**Your objective:**
Only the line containing "Poitou–Tate family and" and the lines after it, through the end of the data below, are to be returned, each exactly as it stands.

□ □ □ □ □ □ □

import Summits.BirchSwinnertonDyer.BirchSwinnertonDyer.Theorems.KatoDescentPotSupersingularASideCountPPart
import Literature.NumberTheory.EllipticCurves.Kato2004.ZetaLineLocalIndex
import HarnessLib

/-!
# The level-0 count of crux M from the Literature predicate `Kato2004.ZetaLineOrthIndexAt` (brick (b′), pairing form, with the Weil datum
# NON-DEGENERATE and ALTERNATING): `p^{v_p(Tam W)}·#Ш(W)[p^∞]·[A : ℤ_p y₀] ≤ p^{v_p(c_p)}·#Sel_str^{ur}(W[p^∞])·p^e·(p^{v_p #W(ℚ)_tors})²`
# (route `KatoDescentPotSupersingular` / `…Tame…`, crux M = stmt-BirchSwinnertonDyer-19196; route-free helper)

Seat `bsd-potss-rkm` g21 (prover; cell `bsd-potss`), item stmt-BirchSwinnertonDyer-19196 (`--supports … --as helper`; closes nothing).
HONEST FRAMING: BSD is not proved by any of this; nothing is booked; theorems only (no definition, no named fact).  CONDITIONAL on the named fact
`poitouTate_selmerStructure_duality ℚ` and on the displayed Literature predicate `ZetaLineOrthIndexAt W p y₀ e` (Kato Prop. 14.16 (2) `ν` /
Lemma 14.18 — a clause of the held package `Kato2004.MemberHullZetaCoreInputs`, NOT proved here).

## What (and a repair of parts 53–56)

Parts 53–56 (`…ASideCountOfZetaLineIndex`, `…ASideCountPPart`, `…ASideZetaLinePairingForm`, `…ASideZetaClassForm`) take brick (b) as a
hypothesis quantified over EVERY bilinear `Γ_ℚ`-equivariant `μ`-valued `ε` on `W[p^j p^k]` — including the TRIVIAL pairing, for which the
descended dual map is zero, the zeta line's image `B_k(ℤ_p y₀)` is `0`, its index `r_k` is `1`, and «`p^k ∣ r_k·p^e` for all large `k`» FAILS: as
typed, their hypothesis `hb` is unsatisfiable.  The proofs only ever instantiate `hb` at the genuine Weil pairing of `exists_weilPairing_holds`,
which is alternating and non-degenerate; the Literature predicate `Kato2004.ZetaLineOrthIndexAt` (p629417) quantifies over those only, in the
«membership ⇒ divisibility» form `f_k(c·y₀) ⊥ 𝓚_k ⇒ p^k ∣ c·p^e`.  This file re-proves the count from it:

* `nsmul_relIndex_inf_mem` — for subgroups `B, L` and `g ∈ B`: `[B : B ⊓ L] • g ∈ L` (the order of `g` modulo `L` divides the index);
* `pow_dvd_relIndex_mul_pow_of_zetaLineOrthIndexAt` — from `ZetaLineOrthIndexAt W p y₀ e`, at every level `k ≥ k₁`, every `j`, every
  Poitou–Tate family and every NON-DEGENERATE ALTERNATING Weil datum: `p^k ∣ [B_k(ℤ_p y₀) : B_k(ℤ_p y₀) ⊓ 𝓚_k^⊥] · p^e` (take
  `c = [B_k : B_k ⊓ 𝓚_k^⊥]`, whose multiple of `f_k(y₀)` lies in `𝓚_k^⊥`);
* **`tamagawa_mul_sha_mul_index_le_ppart_of_zetaLineOrthIndexAt`** — part 54's count with `hb` replaced by `ZetaLineOrthIndexAt W p y₀ e`
  (same proof: part 52 at `k = max(k₀,k₁,N+e)+1`, the genuine Weil data kept with `halt`, `hnondeg`).

References: K. Kato, Astérisque 295 (2004), Prop. 14.16 and its proof (pp. 244–245), Lemma 14.18 (pp. 247–248) [Kato2004Asterisque];
J. S. Milne, *ADT* I Cor. 2.3, Thm. 4.10 (b) [MilneADT2006]; J. H. Silverman, *AEC* III.8.1 [SilvermanAEC2009].
-/

-- the summit and its single problem are both named `BirchSwinnertonDyer` (registry layout D-0017)
set_option linter.dupNamespace false
set_option autoImplicit false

□ □ □ □ □ □ □

**Solved problem:**
  Poitou–Tate family and every NON-DEGENERATE ALTERNATING Weil datum: `p^k ∣ [B_k(ℤ_p y₀) : B_k(ℤ_p y₀) ⊓ 𝓚_k^⊥] · p^e` (take
  `c = [B_k : B_k ⊓ 𝓚_k^⊥]`, whose multiple of `f_k(y₀)` lies in `𝓚_k^⊥`);
* **`tamagawa_mul_sha_mul_index_le_ppart_of_zetaLineOrthIndexAt`** — part 54's count with `hb` replaced by `ZetaLineOrthIndexAt W p y₀ e`
  (same proof: part 52 at `k = max(k₀,k₁,N+e)+1`, the genuine Weil data kept with `halt`, `hnondeg`).

References: K. Kato, Astérisque 295 (2004), Prop. 14.16 and its proof (pp. 244–245), Lemma 14.18 (pp. 247–248) [Kato2004Asterisque];
J. S. Milne, *ADT* I Cor. 2.3, Thm. 4.10 (b) [MilneADT2006]; J. H. Silverman, *AEC* III.8.1 [SilvermanAEC2009].
-/

-- the summit and its single problem are both named `BirchSwinnertonDyer` (registry layout D-0017)
set_option linter.dupNamespace false
set_option autoImplicit false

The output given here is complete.